After Morning Musume's then-leader Yuko Nakazawa graduated in the Spring of 2001, Iida took on the role as the group's leader. Additionally, when Morning Musume "split" into 2 subgroups in 2003—Iida was leader of Morning Musume Otomegumi. She is also known for keeping her hair long throughout her Morning Musume career and also for spacing out frequently.

In July 2002, Tanpopo, along with other Morning Musume subgroups Petitmoni and Minimoni, experienced changes in their membership - partly due to graduating Morning Musume members and partly to showcase the newer members. As a result, Iida (along with Mari and Ai K.) graduated from Tanpopo.

As with Hello! Project's shuffle groups, Iida was placed in punk-rock Aoiro 7 in 2000, folky festival style 10-nin Matsuri in 2001 and Odoru 11 in 2002, and ska-punk 11Water in 2003. She also participated in the 2004 summer shuffle group H.P. All Stars. In 2005, she participated in the shuffle group Puripuri Pink. She is the only member of Hello! Project to have participated in all the shuffle groups since the tradition started.

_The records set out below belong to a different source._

import Literature.Geometry.DiscreteGeometry.HexagonalSpiralContacts
import HarnessLib

/-!
# Harborth 1974, (6): `n` unit discs with exactly `[3n - √(12n - 3)]` contacts, for every `n`

Sequel to `HexagonalSpiral.lean` / `HexagonalSpiralContacts.lean`. Main theorem
`exists_contactPairCount_eq_harborthNumber`: for every `N` there is a configuration
`x : Fin N → ℝ²` of non-overlapping unit-diameter discs (`Pairwise (1 ≤ dist)`) with
`contactPairCount x = harborthNumber N = ⌊3N - √(12N - 3)⌋` — the attainment half (6) of

* H. Harborth, *Lösung zu Problem 664A*, Elem. Math. **29** (1974) 14–15: "Durch Einsetzen dieser
  Werte kann `B(n) ≥ z ≥ [3n - √(12n - 3)]` (6) nachgeprüft werden" (with `z` the spiral's contact
  count `9s² + 3s + (3s+2)i + 3j - 1`), = Heitmann–Radin 1980, §3 (2) "`C_b = H(n)` … and
  `H(n) = [3n - (12n - 3)^{1/2}]`",

i.e. the `∃`-conjunct of the named fact `Harborth1974_contactNumber` (`UnitDiscContactNumber.lean`).
`harborth1974_contactNumber_of_upperBound` records that the fact now reduces to the upper bound (5).

Contents: `harborthNumber_eq_of_sq` (evaluating the floor), `harborthNumber_of_ring` (Harborth's
"Durch Einsetzen": `9(r-1)² + 3(r-1) + ringContacts r a = [3n - √(12n-3)]` for
`n = 3r² - 3r + 1 + a`, `0 ≤ a < 6r`, via `(6s+3+k)² < 12n - 3 ≤ (6s+4+k)²`),
`exists_ring_decomposition`, the transfer from lattice labels to discs (`dist_triPoint_eq_one_iff`:
lattice points touch iff adjacent; injective labels are `1`-separated by
`Theil2006.one_le_norm_triPoint`) and a double-counting lemma on `Fin N`. No new definitions.
-/

noncomputable section

namespace Literature.Geometry.DiscreteGeometry

open Finset
open Literature.MathematicalPhysics.StatisticalMechanics

namespace HarborthSpiral

/-! ## Harborth's number `[3n - √(12n - 3)]` at `n = 3r² - 3r + 1 + a` -/

/-- Evaluating Harborth's number: `⌊3n - √(12n-3)⌋ = K` when `(3n-K-1)² < 12n-3 ≤ (3n-K)²`
(and `K + 1 ≤ 3n`). [folklore] -/
private theorem harborthNumber_eq_of_sq {n : ℕ} {K : ℤ} (hk : (K : ℝ) + 1 ≤ 3 * n)
    (h1 : (12 * n - 3 : ℝ) ≤ (3 * n - K) ^ 2) (h2 : (3 * n - K - 1 : ℝ) ^ 2 < 12 * n - 3) :
    harborthNumber n = K := by
  rw [harborthNumber, Int.floor_eq_iff]
  have hs1 : Real.sqrt (12 * n - 3) ≤ 3 * n - K := by
    rw [show (3 * n - K : ℝ) = Real.sqrt ((3 * n - K) ^ 2) from (Real.sqrt_sq (by linarith)).symm]
    exact Real.sqrt_le_sqrt h1
  have hs2 : (3 * n - K - 1 : ℝ) < Real.sqrt (12 * n - 3) := (Real.lt_sqrt (by linarith)).2 h2
  constructor <;> linarith

/-- In chart `k` (`k r ≤ a < (k+1) r`, `a ≥ 1`) the ring has gained `3a - 1 - k` contacts. [folklore] -/
private theorem ringContacts_of_chart {r a : ℕ} (k : ℕ) (hk : k ≤ 5) (ha : 1 ≤ a) (h1 : k * r ≤ a)
    (h2 : a + 1 ≤ (k + 1) * r) : ringContacts r a = 3 * a - 1 - k := by
  interval_cases k <;> (simp only [ringContacts, ι]; split_ifs <;> push_cast <;> omega)

/-- **Harborth's identity `z = [3n - √(12n - 3)]`** (Elem. Math. 29, p. 15, "(6)"): for
`n = 3s² + 3s + 1 + (s+1)k + j` the spiral configuration's contact count
`9s² + 3s + (3s+2)k + 3j - 1` (resp. `9s² + 3s`) equals `[3n - √(12n - 3)]`; here `s = r - 1`,
`(s+1)k + j = a`. [cite: Harborth1974, (6)] -/
theorem harborthNumber_of_ring {N r a : ℕ} (hr : 1 ≤ r) (ha : a < 6 * r)
    (hN : (N : ℤ) = 3 * r ^ 2 - 3 * r + 1 + a) :
    harborthNumber N = 9 * ((r : ℤ) - 1) ^ 2 + 3 * ((r : ℤ) - 1) + ringContacts r a := by
  have hNR : (N : ℝ) = 3 * r ^ 2 - 3 * r + 1 + a := by exact_mod_cast hN
  have hrR : (1 : ℝ) ≤ r := by exact_mod_cast hr
  rcases Nat.eq_zero_or_pos a with rfl | ha1
  · rw [ringContacts_zero hr, add_zero]
    apply harborthNumber_eq_of_sq
    · rw [hNR]; push_cast; nlinarith
    · rw [hNR]; push_cast; nlinarith
    · rw [hNR]; push_cast; nlinarith
  · -- `a ≥ 1`: chart `k` with `k r ≤ a < (k+1) r`
    obtain ⟨k, hk5, hk1, hk2⟩ : ∃ k : ℕ, k ≤ 5 ∧ k * r ≤ a ∧ a + 1 ≤ (k + 1) * r := by
      by_cases g0 : a + 1 ≤ r
      · exact ⟨0, by omega, by omega, by omega⟩
      by_cases g1 : a + 1 ≤ 2 * r
      · exact ⟨1, by omega, by omega, by omega⟩
      by_cases g2 : a + 1 ≤ 3 * r
      · exact ⟨2, by omega, by omega, by omega⟩
      by_cases g3 : a + 1 ≤ 4 * r
      · exact ⟨3, by omega, by omega, by omega⟩
      by_cases g4 : a + 1 ≤ 5 * r
      · exact ⟨4, by omega, by omega, by omega⟩
      · exact ⟨5, by omega, by omega, by omega⟩
    rw [ringContacts_of_chart k hk5 ha1 hk1 hk2]
    have hk1R : (k : ℝ) * r ≤ a := by exact_mod_cast hk1
    have hk2R : (a : ℝ) + 1 ≤ (k + 1) * r := by exact_mod_cast hk2
    have ha1R : (1 : ℝ) ≤ a := by exact_mod_cast ha1
    have hk5R : (k : ℝ) ≤ 5 := by exact_mod_cast hk5
    apply harborthNumber_eq_of_sq
    · rw [hNR]; push_cast; nlinarith
    · rw [hNR]; push_cast; nlinarith [sq_nonneg ((k : ℝ) - 2)]
    · rw [hNR]; push_cast
      interval_cases k <;> (push_cast at hk1R hk2R ⊢; nlinarith)

/-- Every `N ≥ 1` is `3r² - 3r + 1 + a` with `r ≥ 1`, `0 ≤ a < 6r` (ring decomposition of the
spiral). [folklore] -/
private theorem exists_ring_decomposition {N : ℕ} (hN : 1 ≤ N) :
    ∃ r a : ℕ, 1 ≤ r ∧ a < 6 * r ∧ (N : ℤ) = 3 * r ^ 2 - 3 * r + 1 + a := by
  induction N, hN using Nat.le_induction with
  | base => exact ⟨1, 0, le_rfl, by omega, by norm_num⟩
  | succ N hN ih =>
    obtain ⟨r, a, hr, ha, h⟩ := ih
    by_cases h' : a + 1 < 6 * r
    · exact ⟨r, a + 1, hr, h', by push_cast; rw [h]; ring⟩
    · refine ⟨r + 1, 0, by omega, by omega, ?_⟩
      have h6 : (a : ℤ) + 1 = 6 * r := by exact_mod_cast (show a + 1 = 6 * r by omega)
      push_cast
      linear_combination h + h6

/-! ## From lattice labels to discs in the plane -/

/-- Lattice points at norm-form distance `1` are exactly the touching pairs of discs. [cite: Theil2006, §2.3 Remark 2.5] -/
theorem dist_triPoint_eq_one_iff (u v : ℤ × ℤ) :
    dist (Theil2006.triPoint u) (Theil2006.triPoint v) = 1 ↔ Adj u v := by
  rw [adj_comm, Adj, Theil2006.dist_triPoint]
  have hsq := Theil2006.norm_triPoint_sq (u - v)
  constructor
  · intro h
    rw [h, one_pow] at hsq
    unfold normForm
    exact_mod_cast hsq.symm
  · intro h
    unfold normForm at h
    rw [h, Int.cast_one] at hsq
    exact (pow_eq_one_iff_of_nonneg (norm_nonneg _) two_ne_zero).1 hsq

/-- Double counting on `Fin N`: for a symmetric irreflexive relation the number of ordered related
pairs is twice the number of related pairs `i < j`. [folklore] -/
private theorem sum_card_filter_eq_two_mul {N : ℕ} (R : Fin N → Fin N → Prop) [DecidableRel R]
    (hsymm : ∀ i j, R i j → R j i) (hirr : ∀ i, ¬ R i i) :
    ∑ i, (univ.filter (R i)).card =
      2 * (univ.filter fun p : Fin N × Fin N => p.1 < p.2 ∧ R p.1 p.2).card := by
  have hL : ∀ i : Fin N, (univ.filter (R i)).card =
      (∑ j ∈ Ioi i, if R i j then 1 else 0) + ∑ j ∈ Iio i, if R i j then 1 else 0 := by
    intro i
    rw [card_filter, Fintype.sum_eq_add_sum_compl i, if_neg (hirr i), zero_add,
      ← Ioi_disjUnion_Iio, sum_disjUnion]
  have hswap : ∑ i : Fin N, ∑ j ∈ Iio i, (if R i j then 1 else 0) =
      ∑ i : Fin N, ∑ j ∈ Ioi i, (if R i j then 1 else 0) := by
    rw [sum_comm' (t' := univ) (s' := fun j => Ioi j)]
    · refine sum_congr rfl fun j _ => sum_congr rfl fun i _ => ?_
      by_cases h : R i j
      · rw [if_pos h, if_pos (hsymm i j h)]
      · rw [if_neg h, if_neg (fun h' => h (hsymm j i h'))]
    · intro i j
      simp [mem_Ioi, mem_Iio]
  have hR : (univ.filter fun p : Fin N × Fin N => p.1 < p.2 ∧ R p.1 p.2).card =
      ∑ i : Fin N, ∑ j ∈ Ioi i, if R i j then 1 else 0 := by
    rw [card_filter, ← univ_product_univ, sum_product]
    refine sum_congr rfl fun i _ => ?_
    have hIoi : Ioi i = univ.filter (fun j => i < j) := by ext j; simp
    rw [hIoi, sum_filter]
    refine sum_congr rfl fun j _ => ?_
    by_cases h : i < j <;> simp [h]
  simp_rw [hL, sum_add_distrib, hswap, hR]
  ring

end HarborthSpiral

open HarborthSpiral

/-- Injectively labelled lattice points are centres of non-overlapping unit discs (non-zero
vectors of `A₂` have length `≥ 1`). [cite: Theil2006, §2.3 Remark 2.5] -/
theorem pairwise_one_le_dist_triPoint {N : ℕ} {c : Fin N → ℤ × ℤ} (hc : Function.Injective c) :
    Pairwise fun i j => 1 ≤ dist (Theil2006.triPoint (c i)) (Theil2006.triPoint (c j)) := by
  intro i j hij
  rw [Theil2006.dist_triPoint]
  exact Theil2006.one_le_norm_triPoint (sub_ne_zero.2 (hc.ne hij))

/-- For an injective lattice labelling `c : Fin N → ℤ²`, twice the number of touching pairs of the
discs `triPoint ∘ c` is the ordered adjacency count `adjCount` of the label set (Heitmann–Radin's
`C_b` counted from both ends of each bond). [cite: HeitmannRadin1980, §2 (p. 283)] -/
theorem two_mul_contactPairCount_triPoint {N : ℕ} (c : Fin N → ℤ × ℤ)
    (hc : Function.Injective c) :
    2 * contactPairCount (fun i => Theil2006.triPoint (c i)) = adjCount (univ.image c) := by
  have htr : ∀ g : ℤ × ℤ → ℕ, ∑ i : Fin N, g (c i) = ∑ q ∈ univ.image c, g q := fun g =>
    (sum_image fun i _ j _ h => hc h).symm
  have h1 : contactPairCount (fun i => Theil2006.triPoint (c i)) =
      (univ.filter fun p : Fin N × Fin N => p.1 < p.2 ∧ Adj (c p.1) (c p.2)).card := by
    unfold contactPairCount
    congr 1
    ext p
    simp only [mem_filter, mem_univ, true_and, dist_triPoint_eq_one_iff]
  have h2 : ∑ i : Fin N, (univ.filter fun j => Adj (c i) (c j)).card = adjCount (univ.image c) := by
    rw [adjCount, ← htr]
    refine Fintype.sum_congr _ _ fun i => ?_
    rw [card_filter, card_filter]
    exact htr (fun q => if Adj (c i) q then 1 else 0)
  rw [h1, ← h2]
  exact (sum_card_filter_eq_two_mul (fun i j => Adj (c i) (c j))
    (fun i j h => (adj_comm _ _).1 h) (fun i => not_adj_self _)).symm

/-- `[3·0 - √(12·0 - 3)] = 0` (`√` of a negative number is `0`). [cite: Harborth1974, p. 14] -/
theorem harborthNumber_zero : harborthNumber 0 = 0 := by
  rw [harborthNumber, Nat.cast_zero, mul_zero, mul_zero, zero_sub,
    Real.sqrt_eq_zero'.2 (by norm_num), neg_zero, Int.floor_zero]

/-- **Harborth 1974, (6), lattice form.** For every `N` there is an injective labelling
`c : Fin N → ℤ²` (the first `N` labels of the hexagonal spiral: `H_{r-1}` plus `a` labels of ring
`r`, `N = 3r² - 3r + 1 + a`) whose discs `triPoint ∘ c` have exactly `[3N - √(12N - 3)]` touching
pairs. [cite: Harborth1974, (6)] -/
theorem exists_injective_contactPairCount_eq_harborthNumber (N : ℕ) :
    ∃ c : Fin N → ℤ × ℤ, Function.Injective c ∧
      (contactPairCount (fun i => Theil2006.triPoint (c i)) : ℤ) = harborthNumber N := by
  rcases Nat.eq_zero_or_pos N with rfl | hN
  · refine ⟨fun i => i.elim0, fun i => i.elim0, ?_⟩
    rw [harborthNumber_zero]
    simp [contactPairCount]
  obtain ⟨r, a, hr, ha, hNra⟩ := exists_ring_decomposition hN
  obtain ⟨hcard', hcount⟩ := card_config hr ha.le
  have hcard : (config r a).card = N := by
    have : ((config r a).card : ℤ) = N := by rw [hcard', hNra]
    exact_mod_cast this
  set S := config r a with hS
  let e : S ≃ Fin N := S.equivFinOfCardEq hcard
  let c : Fin N → ℤ × ℤ := fun i => (e.symm i : ℤ × ℤ)
  have hc : Function.Injective c := fun i j h =>
    e.symm.injective (Subtype.val_injective h)
  have himage : univ.image c = S := by
    ext q
    simp only [mem_image, mem_univ, true_and, c]
    constructor
    · rintro ⟨i, rfl⟩
      exact (e.symm i).2
    · intro hq
      exact ⟨e ⟨q, hq⟩, by simp⟩
  refine ⟨c, hc, ?_⟩
  have h3 := two_mul_contactPairCount_triPoint c hc
  rw [himage] at h3
  have h4 := harborthNumber_of_ring hr ha hNra
  have h5 : (adjCount S : ℤ) = 2 * contactPairCount (fun i => Theil2006.triPoint (c i)) := by
    exact_mod_cast h3.symm
  linarith

/-- **Harborth 1974, (6): the construction.** For every `N` there are `N` non-overlapping unit
discs in the plane (pairwise centre distance `≥ 1`) with exactly `[3N - √(12N - 3)]` touching
pairs: the first `N` discs of the hexagonal spiral in the triangular lattice `A₂`. This is the
lower-bound half (6) of Harborth's theorem / Heitmann–Radin 1980 §3 (2) (`C_b = H(n)`), i.e. the
`∃`-conjunct of the named fact `Harborth1974_contactNumber`; the upper bound (5) for FREE discs
remains a named fact (its printed proofs use Euler's formula for the plane contact graph).
[cite: Harborth1974, (6)] -/
theorem exists_contactPairCount_eq_harborthNumber (N : ℕ) :
    ∃ x : Fin N → EuclideanSpace ℝ (Fin 2),
      (Pairwise fun i j => 1 ≤ dist (x i) (x j)) ∧ (contactPairCount x : ℤ) = harborthNumber N := by
  obtain ⟨c, hc, h⟩ := exists_injective_contactPairCount_eq_harborthNumber N
  exact ⟨_, pairwise_one_le_dist_triPoint hc, h⟩

/-- The named fact `Harborth1974_contactNumber` reduces to Harborth's upper bound (5): the
attainment half (6) is the theorem above. [cite: Harborth1974, (5)–(6)] -/
theorem harborth1974_contactNumber_of_upperBound
    (h : ∀ (N : ℕ) (x : Fin N → EuclideanSpace ℝ (Fin 2)),
      (Pairwise fun i j => 1 ≤ dist (x i) (x j)) → (contactPairCount x : ℤ) ≤ harborthNumber N) :
    Harborth1974_contactNumber :=
  fun N => ⟨h N, exists_contactPairCount_eq_harborthNumber N⟩

/-- Ground states (maximal configurations) of `N` sticky discs have at least `[3N - √(12N - 3)]`
bonds: Heitmann–Radin's `C_b = B(N) ≥ H(N)` for a maximal `C`. [cite: HeitmannRadin1980, Theorem (1)] -/
theorem IsMaximalDiscConfig.harborthNumber_le_contactPairCount {N : ℕ}
    {x : Fin N → EuclideanSpace ℝ (Fin 2)} (hx : IsMaximalDiscConfig x) :
    harborthNumber N ≤ contactPairCount x := by
  obtain ⟨y, hy, hyN⟩ := exists_contactPairCount_eq_harborthNumber N
  rw [← hyN]
  exact_mod_cast hx.2 y hy

end Literature.Geometry.DiscreteGeometry

end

Additionally, Iida is pursuing a solo career as an artist and singer. Her solo musical career includes two albums outside of Hello! Project where she sings covers of French, Greek, and Italian songs (in their respective languages). She also has two singles in Japanese, released in advance of her impending graduation from Morning Musume—though still set in a Mediterranean-esque style; many Western fans of Morning Musume and Hello! Project have described the style of Iida's solo material as "Euro-enka". In Morning Musume, Iida mostly sang harmony with a few solo lines. Her signature song in Morning Musume is "Yume no Naka", from the group's first album. On December 29, 2004, Iida released her third album, this time within Hello! Project and in Japanese.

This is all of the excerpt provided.